Task to carry out: Each line of the records below that contains "obtain" needs to be copied.

(Data to process Opens)

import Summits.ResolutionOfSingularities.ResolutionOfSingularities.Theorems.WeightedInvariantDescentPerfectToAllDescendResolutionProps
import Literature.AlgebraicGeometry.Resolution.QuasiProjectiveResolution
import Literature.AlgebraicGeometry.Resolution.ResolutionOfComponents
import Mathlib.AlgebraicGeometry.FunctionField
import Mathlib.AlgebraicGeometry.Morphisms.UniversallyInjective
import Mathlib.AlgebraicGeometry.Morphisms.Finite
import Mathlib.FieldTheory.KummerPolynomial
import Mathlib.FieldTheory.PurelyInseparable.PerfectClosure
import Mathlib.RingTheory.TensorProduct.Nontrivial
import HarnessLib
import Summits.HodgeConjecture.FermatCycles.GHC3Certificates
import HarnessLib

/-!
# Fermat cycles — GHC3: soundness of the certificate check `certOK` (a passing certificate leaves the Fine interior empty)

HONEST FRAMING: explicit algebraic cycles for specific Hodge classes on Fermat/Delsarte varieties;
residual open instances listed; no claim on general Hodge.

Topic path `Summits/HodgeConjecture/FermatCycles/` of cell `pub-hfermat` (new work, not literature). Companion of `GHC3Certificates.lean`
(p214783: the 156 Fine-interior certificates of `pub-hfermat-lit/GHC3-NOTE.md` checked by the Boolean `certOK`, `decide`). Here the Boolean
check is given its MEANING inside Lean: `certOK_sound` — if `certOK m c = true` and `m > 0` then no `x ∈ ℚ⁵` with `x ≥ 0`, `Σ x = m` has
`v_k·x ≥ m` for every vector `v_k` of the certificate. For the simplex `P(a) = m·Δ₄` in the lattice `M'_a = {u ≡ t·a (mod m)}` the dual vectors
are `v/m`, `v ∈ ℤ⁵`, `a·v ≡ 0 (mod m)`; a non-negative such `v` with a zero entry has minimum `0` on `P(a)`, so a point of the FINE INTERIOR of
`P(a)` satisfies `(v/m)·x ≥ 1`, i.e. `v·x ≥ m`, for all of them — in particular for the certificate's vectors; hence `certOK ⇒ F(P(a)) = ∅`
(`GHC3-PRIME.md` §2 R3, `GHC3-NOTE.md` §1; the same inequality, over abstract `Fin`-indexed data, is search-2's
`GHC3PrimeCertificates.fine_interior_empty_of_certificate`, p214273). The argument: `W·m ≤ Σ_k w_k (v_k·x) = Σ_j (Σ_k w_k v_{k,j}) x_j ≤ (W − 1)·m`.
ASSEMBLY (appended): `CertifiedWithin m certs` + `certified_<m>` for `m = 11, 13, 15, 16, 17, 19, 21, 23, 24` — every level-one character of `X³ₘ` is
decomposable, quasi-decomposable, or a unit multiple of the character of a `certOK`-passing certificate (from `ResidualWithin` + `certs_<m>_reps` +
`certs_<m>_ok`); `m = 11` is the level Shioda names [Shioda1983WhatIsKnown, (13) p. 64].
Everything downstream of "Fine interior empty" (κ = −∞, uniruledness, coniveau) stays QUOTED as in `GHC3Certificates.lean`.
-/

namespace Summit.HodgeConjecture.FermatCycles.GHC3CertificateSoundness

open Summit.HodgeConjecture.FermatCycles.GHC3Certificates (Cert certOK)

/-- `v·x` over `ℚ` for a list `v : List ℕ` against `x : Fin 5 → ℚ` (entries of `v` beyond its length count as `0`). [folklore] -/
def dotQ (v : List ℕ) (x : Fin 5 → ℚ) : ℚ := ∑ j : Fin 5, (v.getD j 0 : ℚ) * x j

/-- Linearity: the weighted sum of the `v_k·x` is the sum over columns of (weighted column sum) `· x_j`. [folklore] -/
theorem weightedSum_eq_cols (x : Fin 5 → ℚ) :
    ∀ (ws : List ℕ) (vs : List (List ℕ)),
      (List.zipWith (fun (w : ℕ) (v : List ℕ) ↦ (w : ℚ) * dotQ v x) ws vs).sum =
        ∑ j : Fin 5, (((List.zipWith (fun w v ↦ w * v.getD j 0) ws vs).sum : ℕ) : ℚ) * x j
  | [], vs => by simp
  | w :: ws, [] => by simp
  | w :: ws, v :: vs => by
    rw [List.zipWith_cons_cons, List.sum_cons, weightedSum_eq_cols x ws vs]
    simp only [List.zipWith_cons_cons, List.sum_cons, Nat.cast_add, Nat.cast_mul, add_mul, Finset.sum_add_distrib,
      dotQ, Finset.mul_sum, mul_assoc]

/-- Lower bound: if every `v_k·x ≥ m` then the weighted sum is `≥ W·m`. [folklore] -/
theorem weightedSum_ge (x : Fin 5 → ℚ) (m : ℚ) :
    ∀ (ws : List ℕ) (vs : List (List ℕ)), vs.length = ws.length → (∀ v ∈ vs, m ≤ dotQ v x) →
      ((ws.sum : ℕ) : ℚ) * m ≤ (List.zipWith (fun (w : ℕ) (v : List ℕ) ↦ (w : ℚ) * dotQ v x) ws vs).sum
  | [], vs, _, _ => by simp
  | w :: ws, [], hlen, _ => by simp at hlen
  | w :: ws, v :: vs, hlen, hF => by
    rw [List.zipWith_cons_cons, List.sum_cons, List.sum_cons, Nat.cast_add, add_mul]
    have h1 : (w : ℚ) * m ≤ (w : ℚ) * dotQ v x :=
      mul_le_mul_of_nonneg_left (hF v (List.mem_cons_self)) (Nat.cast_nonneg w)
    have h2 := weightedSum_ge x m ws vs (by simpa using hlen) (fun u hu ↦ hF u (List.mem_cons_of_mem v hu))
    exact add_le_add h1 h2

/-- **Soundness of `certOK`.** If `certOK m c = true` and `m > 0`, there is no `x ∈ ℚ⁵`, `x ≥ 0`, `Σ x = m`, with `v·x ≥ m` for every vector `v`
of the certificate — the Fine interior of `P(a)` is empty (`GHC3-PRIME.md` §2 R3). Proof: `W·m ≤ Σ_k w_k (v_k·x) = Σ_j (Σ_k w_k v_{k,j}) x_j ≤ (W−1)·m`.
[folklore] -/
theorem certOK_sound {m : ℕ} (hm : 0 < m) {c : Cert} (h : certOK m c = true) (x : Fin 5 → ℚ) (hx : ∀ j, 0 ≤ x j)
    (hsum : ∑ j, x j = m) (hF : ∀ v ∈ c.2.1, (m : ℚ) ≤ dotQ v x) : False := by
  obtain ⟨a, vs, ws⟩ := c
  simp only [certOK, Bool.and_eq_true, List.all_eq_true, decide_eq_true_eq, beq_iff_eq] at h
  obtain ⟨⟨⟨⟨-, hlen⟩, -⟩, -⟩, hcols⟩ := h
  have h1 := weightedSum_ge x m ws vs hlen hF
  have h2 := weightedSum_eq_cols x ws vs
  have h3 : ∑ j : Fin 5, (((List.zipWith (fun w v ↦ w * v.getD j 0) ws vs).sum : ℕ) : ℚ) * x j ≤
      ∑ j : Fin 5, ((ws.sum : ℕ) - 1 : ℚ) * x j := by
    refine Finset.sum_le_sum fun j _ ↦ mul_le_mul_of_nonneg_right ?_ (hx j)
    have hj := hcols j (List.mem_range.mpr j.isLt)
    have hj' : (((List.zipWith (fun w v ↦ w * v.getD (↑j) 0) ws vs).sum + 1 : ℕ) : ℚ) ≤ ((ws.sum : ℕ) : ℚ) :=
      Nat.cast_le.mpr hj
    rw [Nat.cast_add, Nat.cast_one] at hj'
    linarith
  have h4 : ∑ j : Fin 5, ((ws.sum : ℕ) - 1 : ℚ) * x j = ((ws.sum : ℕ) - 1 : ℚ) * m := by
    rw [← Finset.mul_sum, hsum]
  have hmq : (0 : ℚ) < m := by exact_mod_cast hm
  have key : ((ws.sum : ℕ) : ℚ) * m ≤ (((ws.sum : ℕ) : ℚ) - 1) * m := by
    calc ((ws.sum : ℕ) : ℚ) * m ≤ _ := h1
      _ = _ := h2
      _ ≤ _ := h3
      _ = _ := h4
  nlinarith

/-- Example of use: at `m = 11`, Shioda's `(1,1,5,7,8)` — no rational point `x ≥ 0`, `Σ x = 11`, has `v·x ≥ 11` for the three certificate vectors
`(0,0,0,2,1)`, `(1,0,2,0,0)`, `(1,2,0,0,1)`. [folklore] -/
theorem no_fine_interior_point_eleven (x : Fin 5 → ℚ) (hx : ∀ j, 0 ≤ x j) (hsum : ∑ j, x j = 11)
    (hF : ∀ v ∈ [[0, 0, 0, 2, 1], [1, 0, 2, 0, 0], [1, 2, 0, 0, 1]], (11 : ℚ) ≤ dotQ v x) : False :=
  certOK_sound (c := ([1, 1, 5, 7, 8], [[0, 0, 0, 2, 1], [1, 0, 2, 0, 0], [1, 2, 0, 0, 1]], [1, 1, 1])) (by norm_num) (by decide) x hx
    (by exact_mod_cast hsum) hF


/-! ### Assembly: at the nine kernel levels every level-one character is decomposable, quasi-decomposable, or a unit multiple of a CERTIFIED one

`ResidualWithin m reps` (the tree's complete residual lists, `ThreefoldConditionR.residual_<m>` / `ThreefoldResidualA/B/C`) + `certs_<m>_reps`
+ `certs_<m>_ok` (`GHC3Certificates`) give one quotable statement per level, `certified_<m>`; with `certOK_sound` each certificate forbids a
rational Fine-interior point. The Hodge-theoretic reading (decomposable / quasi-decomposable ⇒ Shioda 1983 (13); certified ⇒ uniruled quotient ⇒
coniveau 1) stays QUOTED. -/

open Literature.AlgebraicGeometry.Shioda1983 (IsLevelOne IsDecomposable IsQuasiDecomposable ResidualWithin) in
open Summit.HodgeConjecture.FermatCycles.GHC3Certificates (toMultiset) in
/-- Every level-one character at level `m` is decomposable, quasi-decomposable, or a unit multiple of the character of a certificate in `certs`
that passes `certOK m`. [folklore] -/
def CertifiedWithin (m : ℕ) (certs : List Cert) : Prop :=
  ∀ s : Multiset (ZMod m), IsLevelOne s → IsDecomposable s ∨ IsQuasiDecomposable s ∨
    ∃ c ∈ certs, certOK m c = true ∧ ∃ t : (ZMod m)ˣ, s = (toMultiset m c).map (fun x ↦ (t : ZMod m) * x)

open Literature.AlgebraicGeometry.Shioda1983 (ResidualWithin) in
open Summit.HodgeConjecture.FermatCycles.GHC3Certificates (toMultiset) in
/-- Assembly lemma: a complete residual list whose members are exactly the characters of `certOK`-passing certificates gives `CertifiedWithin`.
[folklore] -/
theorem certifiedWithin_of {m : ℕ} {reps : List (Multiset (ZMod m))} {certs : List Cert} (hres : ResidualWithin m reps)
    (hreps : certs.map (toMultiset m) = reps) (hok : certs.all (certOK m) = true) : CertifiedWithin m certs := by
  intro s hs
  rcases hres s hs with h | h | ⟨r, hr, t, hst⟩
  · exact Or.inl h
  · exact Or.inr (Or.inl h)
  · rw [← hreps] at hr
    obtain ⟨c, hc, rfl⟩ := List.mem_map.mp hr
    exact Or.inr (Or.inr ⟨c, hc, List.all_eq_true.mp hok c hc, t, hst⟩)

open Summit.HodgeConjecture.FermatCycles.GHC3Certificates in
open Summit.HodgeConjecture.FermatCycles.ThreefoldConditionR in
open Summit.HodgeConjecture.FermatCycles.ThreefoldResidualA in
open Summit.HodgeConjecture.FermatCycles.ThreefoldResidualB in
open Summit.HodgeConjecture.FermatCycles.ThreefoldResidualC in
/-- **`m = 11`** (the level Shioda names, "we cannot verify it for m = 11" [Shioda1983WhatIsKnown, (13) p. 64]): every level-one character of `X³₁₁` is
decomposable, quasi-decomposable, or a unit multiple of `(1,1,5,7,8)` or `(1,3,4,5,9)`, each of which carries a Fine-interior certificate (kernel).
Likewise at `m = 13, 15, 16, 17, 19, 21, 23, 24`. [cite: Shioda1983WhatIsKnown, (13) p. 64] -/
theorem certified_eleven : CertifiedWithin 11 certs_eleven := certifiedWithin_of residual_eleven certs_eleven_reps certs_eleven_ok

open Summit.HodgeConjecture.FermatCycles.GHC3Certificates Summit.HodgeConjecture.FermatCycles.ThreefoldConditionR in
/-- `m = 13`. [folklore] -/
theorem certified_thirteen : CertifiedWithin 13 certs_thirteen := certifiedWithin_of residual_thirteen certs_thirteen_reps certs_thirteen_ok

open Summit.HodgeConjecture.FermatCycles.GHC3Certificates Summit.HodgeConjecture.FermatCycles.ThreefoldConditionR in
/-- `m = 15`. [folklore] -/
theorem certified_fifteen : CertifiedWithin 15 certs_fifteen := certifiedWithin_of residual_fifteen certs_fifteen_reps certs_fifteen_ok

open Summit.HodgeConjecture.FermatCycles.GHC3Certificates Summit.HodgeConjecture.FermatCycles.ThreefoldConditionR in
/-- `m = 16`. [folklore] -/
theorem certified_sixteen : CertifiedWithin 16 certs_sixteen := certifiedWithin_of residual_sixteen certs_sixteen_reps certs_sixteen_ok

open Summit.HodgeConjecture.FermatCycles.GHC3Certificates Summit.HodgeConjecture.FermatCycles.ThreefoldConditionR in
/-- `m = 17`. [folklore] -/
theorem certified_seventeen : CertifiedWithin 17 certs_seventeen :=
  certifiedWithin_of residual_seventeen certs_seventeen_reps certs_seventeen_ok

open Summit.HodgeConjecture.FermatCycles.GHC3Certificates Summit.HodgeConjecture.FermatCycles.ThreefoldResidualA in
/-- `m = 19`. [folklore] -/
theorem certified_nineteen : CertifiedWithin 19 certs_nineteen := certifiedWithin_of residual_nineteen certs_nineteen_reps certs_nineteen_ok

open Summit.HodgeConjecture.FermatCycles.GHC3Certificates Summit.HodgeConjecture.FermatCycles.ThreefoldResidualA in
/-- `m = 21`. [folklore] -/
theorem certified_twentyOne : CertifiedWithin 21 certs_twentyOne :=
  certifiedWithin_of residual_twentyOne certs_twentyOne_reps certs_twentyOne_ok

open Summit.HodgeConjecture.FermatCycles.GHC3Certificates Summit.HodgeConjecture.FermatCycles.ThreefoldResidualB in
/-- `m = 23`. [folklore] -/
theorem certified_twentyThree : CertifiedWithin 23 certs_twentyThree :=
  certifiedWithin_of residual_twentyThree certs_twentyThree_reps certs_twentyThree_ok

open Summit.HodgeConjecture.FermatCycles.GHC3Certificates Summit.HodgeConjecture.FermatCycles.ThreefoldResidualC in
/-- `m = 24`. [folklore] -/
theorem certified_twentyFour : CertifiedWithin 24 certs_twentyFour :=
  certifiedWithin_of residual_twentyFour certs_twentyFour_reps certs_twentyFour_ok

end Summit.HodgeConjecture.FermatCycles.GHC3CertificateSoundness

(Data to process Closes)

Solution for this problem:
  obtain ⟨a, vs, ws⟩ := c
  obtain ⟨⟨⟨⟨-, hlen⟩, -⟩, -⟩, hcols⟩ := h
    obtain ⟨c, hc, rfl⟩ := List.mem_map.mp hr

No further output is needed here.